The present invention generally relates to nosepieces for use with tools for installing blind bolts, and more specifically relates to a high performance nosepiece for use in such an application.

Blind bolts are popular fasteners, for example, in the aircraft industry. They are a good alternative to threaded fasteners, providing comparable joint preloads, with a better ability to resist vibration and the benefit of one side installation. A conventional blind bolt 10 is shown in FIG. 1 and includes a stein 12, a locking collar 14 and a sleeve 16. The stem 12 has a head 18 at one end 20 and a serrated portion 22 proximate an opposite end 24. As shown, the stem 12 extends through the sleeve 16 such that the head 18 of the stem 12 contacts an end 26 of the sleeve 16.

While FIGS. 5-8 relate to the present invention, reference can be made to these Figures with regard to explaining the manner in which a conventional blind bolt is installed. As shown in FIG. 5, to install such a blind bolt, the sleeve 16 of the blind bolt 10 is inserted into an aperture 28 in a workpiece 30 (which consists of two or more structures 30a, 30b), and the jaws 32 of a riveter 40 are used to grip and pull on a serrated stem 12 of the blind bolt. This causes a bulb 42 to form in the blind area 44 of the workpiece 30, as shown in FIG. 6, thereby providing a clamp up load to the workpiece structures 30a, 30b. While the jaws 32 of the riveter 40 pull on the stem 12, an installation load from the riveter 40 to the fastener 10 is transferred to the locking collar 14 of the blind bolt. This installation load is applied to a very small bearing area, which results in extremely high operating stresses. The high stress applied to the locking collar 14 is desirable, and is part of the installation process of the blind bolt 10. During installation, the high stresses developed in the locking collar 14 cause deformation of the locking collar 14 into a groove 46 on the stem, as shown in FIG. 7, which provides vibration resistance. Upon further pulling on the stem 12 by the riveter 40, the stern breaks as shown in FIG. 8 (at the notch 48 shown in FIGS. 5-7), completing the installation of the blind bolt 10.
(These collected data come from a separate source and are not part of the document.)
import Mathlib
import Summits.ValiantsHypothesis.ValiantsHypothesis.Theorems.BarrierLeverPartitionMinorsHitByVPSimplexJoinBoxGameMultiCubeLaw

/-!
# Route BarrierLever — item `PartitionMinorsHitByVP` (stmt-ValiantsHypothesis-19717), line `hidden_states`:
# THE SQUARE DRAIN — the first exactly-tight DYNAMIC law of the box game: `k` disjoint squares are dead up to `r ≤ hd + 2k − 1`

Helper file (`--supports stmt-ValiantsHypothesis-19717`; cell valiant-natproofs, rung V4, 𝒟-side door (c), line
`Cruxes/PartitionMinorsHitByVP/Lines/hidden_states.lean` v8, registered stub `stub_simplexPairLower`; prover seat val-np-p3 gen 15).
Definition-free. Closes NO item. Sequel of p665496 (`…BoxGameMultiCubeLaw`: the STATIC law `r ≤ hd + k` for `k` disjoint squares).

THE LAW (`not_boxWinning_squares_drain`, crude floor p647518). For every box-game winning predicate `W`: if the position `e` contains `k ≥ 1`
column-disjoint 2×2 squares (each inside one piece, slots reading the row or the column index), `r ≤ hd + 2k − 1` and `r + 2k + 4 ≤ 2·hd`,
then `¬ W hd r e`. The exact solver of val-np-p3 g14/g15 (lab/game.py, lab/probe4.py) gives `v*(n, k squares + units) = n + 2k` for
`n ≥ 2k + 2`: the law is TIGHT, and it exceeds the static threshold `hd + k` of p665496 by exactly `k − 1` — the multi-round DRAIN of memo
val-np-p3 g15 §2/§7, here a kernel theorem for the first time.

MECHANISM (adversary induction on `k`; no linear algebra beyond the static base). At `hd + k + 1 < r ≤ hd + 2k − 1` the demand
`(r−3, 3)` is legal. Under any one-slot cut a square's four columns are coloured in pairs (the partner obtained by flipping the coordinate the
chosen slot does NOT read has the same colour), so a square meets the 3-column `true` child in 0, 2 or 4 columns; two squares meeting it, or one
square meeting it twice over, would put four distinct columns into a 3-column child. Hence ALL BUT AT MOST ONE square land intact in the
`false` child `(hd−1, r−3)`, which therefore contains `k−1` disjoint squares at `r − 3 ≤ (hd−1) + 2(k−1) − 1`: induction on `k`. The base
`r ≤ hd + k` (in particular `k = 1`) is the static multi-cube law `not_boxWinning_cubes` (p665496) at `t = 1`.

WHAT THIS IS NOT: a necessary condition on (crude-floor) winning predicates; the sharp-floor twin is the same induction with the layer-cake
bound `S(hd,r) ≤ 2r − hd − 2` (not typed here); `Stmt.simplexPairLower` and item 19717 stay OPEN; nothing on crux 14610 or VP ≠ VNP.
-/

set_option linter.dupNamespace false

namespace Summit.ValiantsHypothesis.ValiantsHypothesis.Theorems.BarrierLever.SimplexJoin.Cut

open Finset Matrix
open Summit.ValiantsHypothesis.ValiantsHypothesis.Theorems.BarrierLever.HiddenStates

noncomputable section

/-- `2·n ≤ 2^(n−1)` for `n ≥ 4`. -/
theorem two_mul_le_two_pow_pred (n : ℕ) (hn : 4 ≤ n) : 2 * n ≤ 2 ^ (n - 1) := by
  induction n, hn using Nat.le_induction with
  | base => norm_num
  | succ n hn ih =>
    have h2 : 2 ^ (n + 1 - 1) = 2 * 2 ^ (n - 1) := by
      rw [show n + 1 - 1 = (n - 1) + 1 by omega, pow_succ]; ring
    rw [h2]; omega

/-- Four pairwise distinct elements cannot all lie in the range of a map from `Fin 3`. -/
theorem not_four_mem_range_fin_three {r : ℕ} (g : Fin 3 → Fin r) (x₁ x₂ x₃ x₄ : Fin r)
    (h12 : x₁ ≠ x₂) (h13 : x₁ ≠ x₃) (h14 : x₁ ≠ x₄) (h23 : x₂ ≠ x₃) (h24 : x₂ ≠ x₄) (h34 : x₃ ≠ x₄)
    (h1 : x₁ ∈ Set.range g) (h2 : x₂ ∈ Set.range g) (h3 : x₃ ∈ Set.range g) (h4 : x₄ ∈ Set.range g) : False := by
  classical
  have hsub : ({x₁, x₂, x₃, x₄} : Finset (Fin r)) ⊆ Finset.univ.image g := by
    intro x hx
    simp only [Finset.mem_insert, Finset.mem_singleton] at hx
    rcases hx with rfl | rfl | rfl | rfl <;>
      first
      | exact Finset.mem_image.mpr (by obtain ⟨j, hj⟩ := h1; exact ⟨j, Finset.mem_univ _, hj⟩)
      | exact Finset.mem_image.mpr (by obtain ⟨j, hj⟩ := h2; exact ⟨j, Finset.mem_univ _, hj⟩)
      | exact Finset.mem_image.mpr (by obtain ⟨j, hj⟩ := h3; exact ⟨j, Finset.mem_univ _, hj⟩)
      | exact Finset.mem_image.mpr (by obtain ⟨j, hj⟩ := h4; exact ⟨j, Finset.mem_univ _, hj⟩)
  have hcard4 : ({x₁, x₂, x₃, x₄} : Finset (Fin r)).card = 4 := by
    rw [Finset.card_insert_of_notMem (by simp [h12, h13, h14]), Finset.card_insert_of_notMem (by simp [h23, h24]),
      Finset.card_insert_of_notMem (by simp [h34]), Finset.card_singleton]
  have hle := Finset.card_le_card hsub
  have him : (Finset.univ.image g).card ≤ 3 := by
    calc (Finset.univ.image g).card ≤ (Finset.univ : Finset (Fin 3)).card := Finset.card_image_le
      _ = 3 := by simp
  omega

/-- **THE SQUARE DRAIN (crude floor).** For every box-game winning predicate `W` (p647518) and every `k ≥ 1`: a position containing `k`
column-disjoint 2×2 squares (square `l` = columns `i l z`, `z : Fin 2 → Fin 2`, inside one piece, every slot reading one coordinate) is NOT
a `W`-position whenever `r ≤ hd + 2k − 1` and `r + 2k + 4 ≤ 2·hd`. Tight: `k` squares plus units win the sharp- and crude-floor game
exactly from `v = hd + 2k` on (val-np-p3 g15 exact census). -/
theorem not_boxWinning_squares_drain {m D N : ℕ}
    (W : (hd : ℕ) → (r : ℕ) → (Fin r → Fin m × (Fin D → Option (Fin N))) → Prop)
    (hwin : ∀ (hd r : ℕ) (e : Fin r → Fin m × (Fin D → Option (Fin N))), W hd r e → 2 ≤ r → 1 ≤ hd →
      ∀ r₀ r₁ : ℕ, r₀ + r₁ = r → (r - 2) / hd + 1 ≤ r₁ → r₁ ≤ r₀ → r₀ ≤ 2 ^ (hd - 1) →
        ∃ (f : Fin m → Fin D) (side : Fin m → Option (Fin N) → Bool) (g₀ : Fin r₀ → Fin r) (g₁ : Fin r₁ → Fin r),
          Function.Injective (Sum.elim g₀ g₁) ∧
          (∀ j, side (e (g₀ j)).1 ((e (g₀ j)).2 (f (e (g₀ j)).1)) = false) ∧
          (∀ j, side (e (g₁ j)).1 ((e (g₁ j)).2 (f (e (g₁ j)).1)) = true) ∧
          W (hd - 1) r₀ (fun j => e (g₀ j)) ∧ W (hd - 1) r₁ (fun j => e (g₁ j))) :
    ∀ (k : ℕ), 1 ≤ k → ∀ (r hd : ℕ) (e : Fin r → Fin m × (Fin D → Option (Fin N))) (i : Fin k → (Fin (1 + 1) → Fin 2) → Fin r),
      r ≤ hd + 2 * k - 1 → r + 2 * k + 4 ≤ 2 * hd →
      (Function.Injective fun lz : Fin k × (Fin (1 + 1) → Fin 2) => i lz.1 lz.2) →
      (∀ l z, (e (i l z)).1 = (e (i l fun _ => 0)).1) →
      (∀ l (φ : Fin D), ∃ c : Fin (1 + 1), ∀ z z', z c = z' c → (e (i l z)).2 φ = (e (i l z')).2 φ) →
      ¬ W hd r e := by
  intro k
  induction k with
  | zero => intro hk; omega
  | succ k IHk =>
  intro _ r hd e i hr hbud hinj hpiece hsq hW
  classical
  -- the static zone `r ≤ hd + k + 1` is the multi-cube law at `t = 1`
  have hB1 : (∑ j ∈ Finset.range (1 + 1), hd.choose j) = 1 + hd := by
    simp [Finset.sum_range_succ]
  have hB2 : (∑ j ∈ Finset.range (1 + 2), hd.choose j) = 1 + hd + hd.choose 2 := by
    rw [show (1 + 2 : ℕ) = 3 from rfl]
    simp [Finset.sum_range_succ, Nat.choose_zero_right, Nat.choose_one_right]
  by_cases hstatic : r < 1 + hd + (k + 1)
  · have hk3 : k + 3 ≤ hd := by omega
    have hc : 2 * k ≤ hd.choose 2 := by
      rw [Nat.choose_two_right, Nat.le_div_iff_mul_le (by norm_num)]
      have h1 : (k + 3) * (k + 2) ≤ hd * (hd - 1) := Nat.mul_le_mul hk3 (by omega)
      nlinarith
    have hr1 : r < (∑ j ∈ Finset.range (1 + 1), hd.choose j) + (k + 1) := by rw [hB1]; exact hstatic
    have hr2 : r ≤ ∑ j ∈ Finset.range (1 + 2), hd.choose j := by rw [hB2]; omega
    exact not_boxWinning_cubes W hwin 1 (k + 1) (by omega) r hd e i hr1 hr2 hinj hpiece hsq hW
  -- the dynamic zone: `hd + k + 2 ≤ r ≤ hd + 2k + 1`, so `k ≥ 1`, `hd ≥ 3k + 8`, `r ≥ 10`
  push Not at hstatic
  have hk1 : 1 ≤ k := by omega
  have hhd : 3 * k + 8 ≤ hd := by omega
  -- the demand (r − 3, 3) is legal
  have hfloor : (r - 2) / hd + 1 ≤ 3 := by
    have : (r - 2) / hd ≤ 2 := by
      rw [Nat.div_le_iff_le_mul_add_pred (by omega)]
      omega
    omega
  have hpow : r - 3 ≤ 2 ^ (hd - 1) := by
    have := two_mul_le_two_pow_pred hd (by omega)
    omega
  obtain ⟨f, side, g₀, g₁, hg, hfalse, htrue, hW0, -⟩ :=
    hwin hd r e hW (by omega) (by omega) (r - 3) 3 (by omega) hfloor (by omega) hpow
  set col : Fin r → Bool := fun x => side (e x).1 ((e x).2 (f (e x).1)) with hcol
  -- `Sum.elim g₀ g₁` is a bijection; `true` columns are exactly the range of `g₁`
  have hsurj : Function.Surjective (Sum.elim g₀ g₁) := by
    have hbij := (Fintype.bijective_iff_injective_and_card _).mpr
      ⟨hg, by simp [Fintype.card_sum, Fintype.card_fin]; omega⟩
    exact hbij.2
  have hg₁inj : Function.Injective g₁ := fun a b h => Sum.inr_injective (hg (by simpa using h))
  have htrue_range : ∀ x, col x = true → x ∈ Set.range g₁ := by
    intro x hx
    obtain ⟨s, hs⟩ := hsurj x
    rcases s with j | j
    · have : col x = false := by rw [← hs]; exact hfalse j
      rw [hx] at this; exact absurd this (by decide)
    · exact ⟨j, hs⟩
  have hfalse_pre : ∀ x, col x = false → ∃ j, g₀ j = x := by
    intro x hx
    obtain ⟨s, hs⟩ := hsurj x
    rcases s with j | j
    · exact ⟨j, hs⟩
    · have : col x = true := by rw [← hs]; exact htrue j
      rw [hx] at this; exact absurd this (by decide)
  -- partners: in square `l`, flipping the coordinate the chosen slot does not read keeps the colour
  choose c hc using hsq
  have hpartner : ∀ l (z : Fin (1 + 1) → Fin 2), ∃ z', z' ≠ z ∧ col (i l z') = col (i l z) := by
    intro l z
    set p : Fin m := (e (i l fun _ => 0)).1 with hp
    set c₀ : Fin (1 + 1) := c l (f p) with hc₀
    let z' : Fin (1 + 1) → Fin 2 := Function.update z (c₀ + 1) (z (c₀ + 1) + 1)
    have hne : c₀ + 1 ≠ c₀ := by
      intro h
      have := congrArg (fun x : Fin (1 + 1) => (x : ℕ)) h
      simp [Fin.val_add] at this
      omega
    have hz'c : z' c₀ = z c₀ := by
      simp only [z', Function.update_of_ne hne.symm]
    have hz'ne : z' ≠ z := by
      intro h
      have := congrFun h (c₀ + 1)
      simp only [z', Function.update_self] at this
      have := congrArg (fun x : Fin 2 => (x : ℕ)) this
      simp [Fin.val_add] at this
      omega
    refine ⟨z', hz'ne, ?_⟩
    have hslot : (e (i l z')).2 (f p) = (e (i l z)).2 (f p) := hc l (f p) z' z hz'c
    simp only [hcol, hpiece l z', hpiece l z, ← hp, hslot]
  -- a square with a `true` column has two distinct `true` columns
  have htwo : ∀ l z, col (i l z) = true → ∃ z', z' ≠ z ∧ col (i l z') = true := by
    intro l z hz
    obtain ⟨z', hne, hcz⟩ := hpartner l z
    exact ⟨z', hne, by rw [hcz, hz]⟩
  -- at most one square has a `true` column
  have hatmost : ∀ l₁ l₂ z₁ z₂, col (i l₁ z₁) = true → col (i l₂ z₂) = true → l₁ = l₂ := by
    intro l₁ l₂ z₁ z₂ h1 h2
    by_contra hne
    obtain ⟨z₁', hz₁', h1'⟩ := htwo l₁ z₁ h1
    obtain ⟨z₂', hz₂', h2'⟩ := htwo l₂ z₂ h2
    have hd : ∀ (a b : Fin (k + 1) × (Fin (1 + 1) → Fin 2)), a ≠ b → i a.1 a.2 ≠ i b.1 b.2 :=
      fun a b hab h => hab (hinj h)
    exact not_four_mem_range_fin_three g₁ (i l₁ z₁) (i l₁ z₁') (i l₂ z₂) (i l₂ z₂')
      (hd (l₁, z₁) (l₁, z₁') (by simp [Ne.symm hz₁']))
      (hd (l₁, z₁) (l₂, z₂) (by simp [hne]))
      (hd (l₁, z₁) (l₂, z₂') (by simp [hne]))
      (hd (l₁, z₁') (l₂, z₂) (by simp [hne]))
      (hd (l₁, z₁') (l₂, z₂') (by simp [hne]))
      (hd (l₂, z₂) (l₂, z₂') (by simp [Ne.symm hz₂']))
      (htrue_range _ h1) (htrue_range _ h1') (htrue_range _ h2) (htrue_range _ h2')
  -- choose the square to drop: the one meeting the `true` child if any, else square `0`
  have hex : ∃ l₀ : Fin (k + 1), ∀ l, l ≠ l₀ → ∀ z, col (i l z) = false := by
    by_cases hbad : ∃ l z, col (i l z) = true
    · obtain ⟨l₀, z₀, h0⟩ := hbad
      refine ⟨l₀, fun l hl z => ?_⟩
      by_contra hz
      have hz' : col (i l z) = true := by
        cases hcz : col (i l z) with
        | true => rfl
        | false => exact absurd hcz hz
      exact hl (hatmost l l₀ z z₀ hz' h0)
    · push Not at hbad
      refine ⟨0, fun l _ z => ?_⟩
      cases hcz : col (i l z) with
      | false => rfl
      | true => exact absurd hcz (hbad l z)
  obtain ⟨l₀, hl₀⟩ := hex
  -- pull the other `k` squares back along `g₀`
  have hpre : ∀ (l : Fin k) (z : Fin (1 + 1) → Fin 2), ∃ j, g₀ j = i (Fin.succAbove l₀ l) z :=
    fun l z => hfalse_pre _ (hl₀ _ (Fin.succAbove_ne l₀ l) z)
  choose j hj using hpre
  refine IHk hk1 (r - 3) (hd - 1) (fun x => e (g₀ x)) j (by omega) (by omega) ?_ ?_ ?_ hW0
  · rintro ⟨l, z⟩ ⟨l', z'⟩ h
    have h' : i (Fin.succAbove l₀ l) z = i (Fin.succAbove l₀ l') z' := by
      have := congrArg g₀ h
      simpa only [hj] using this
    have := hinj (a₁ := (Fin.succAbove l₀ l, z)) (a₂ := (Fin.succAbove l₀ l', z')) h'
    simp only [Prod.mk.injEq] at this
    exact Prod.ext (Fin.succAbove_right_injective this.1) this.2
  · intro l z
    simp only [hj]
    exact hpiece _ z
  · intro l φ
    obtain ⟨c', hc'⟩ : ∃ c' : Fin (1 + 1), ∀ z z', z c' = z' c' →
        (e (i (Fin.succAbove l₀ l) z)).2 φ = (e (i (Fin.succAbove l₀ l) z')).2 φ := ⟨c _ φ, hc _ φ⟩
    refine ⟨c', fun z z' hzz => ?_⟩
    simp only [hj]
    exact hc' z z' hzz

end

end Summit.ValiantsHypothesis.ValiantsHypothesis.Theorems.BarrierLever.SimplexJoin.Cut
Due to the locking collar 14, blind bolts such as shown in FIG. 1 are designed for minimal FOD (foreign object debris), a very desirable feature in the aircraft industry, for example. Other blind bolt designs also include a “shift washer” which is integral with the fastener and which provides the correct interface and installation for the locking collar. Upon installation, the shift washer falls. As such, the shift washer only has to withstand the stresses associated with a single installation. However, in the case of installing a blind bolt 10 such as is shown in FIGS. 1 and 5-8, the nosepiece of the riveter 40 has to provide the correct interface, set the locking collar 14 reliably and have a decent life and reliability. Furthermore, the nosepiece has to resist tremendous operating stresses, and retain its shape accurately so it can install correctly all fasteners within its lifespan.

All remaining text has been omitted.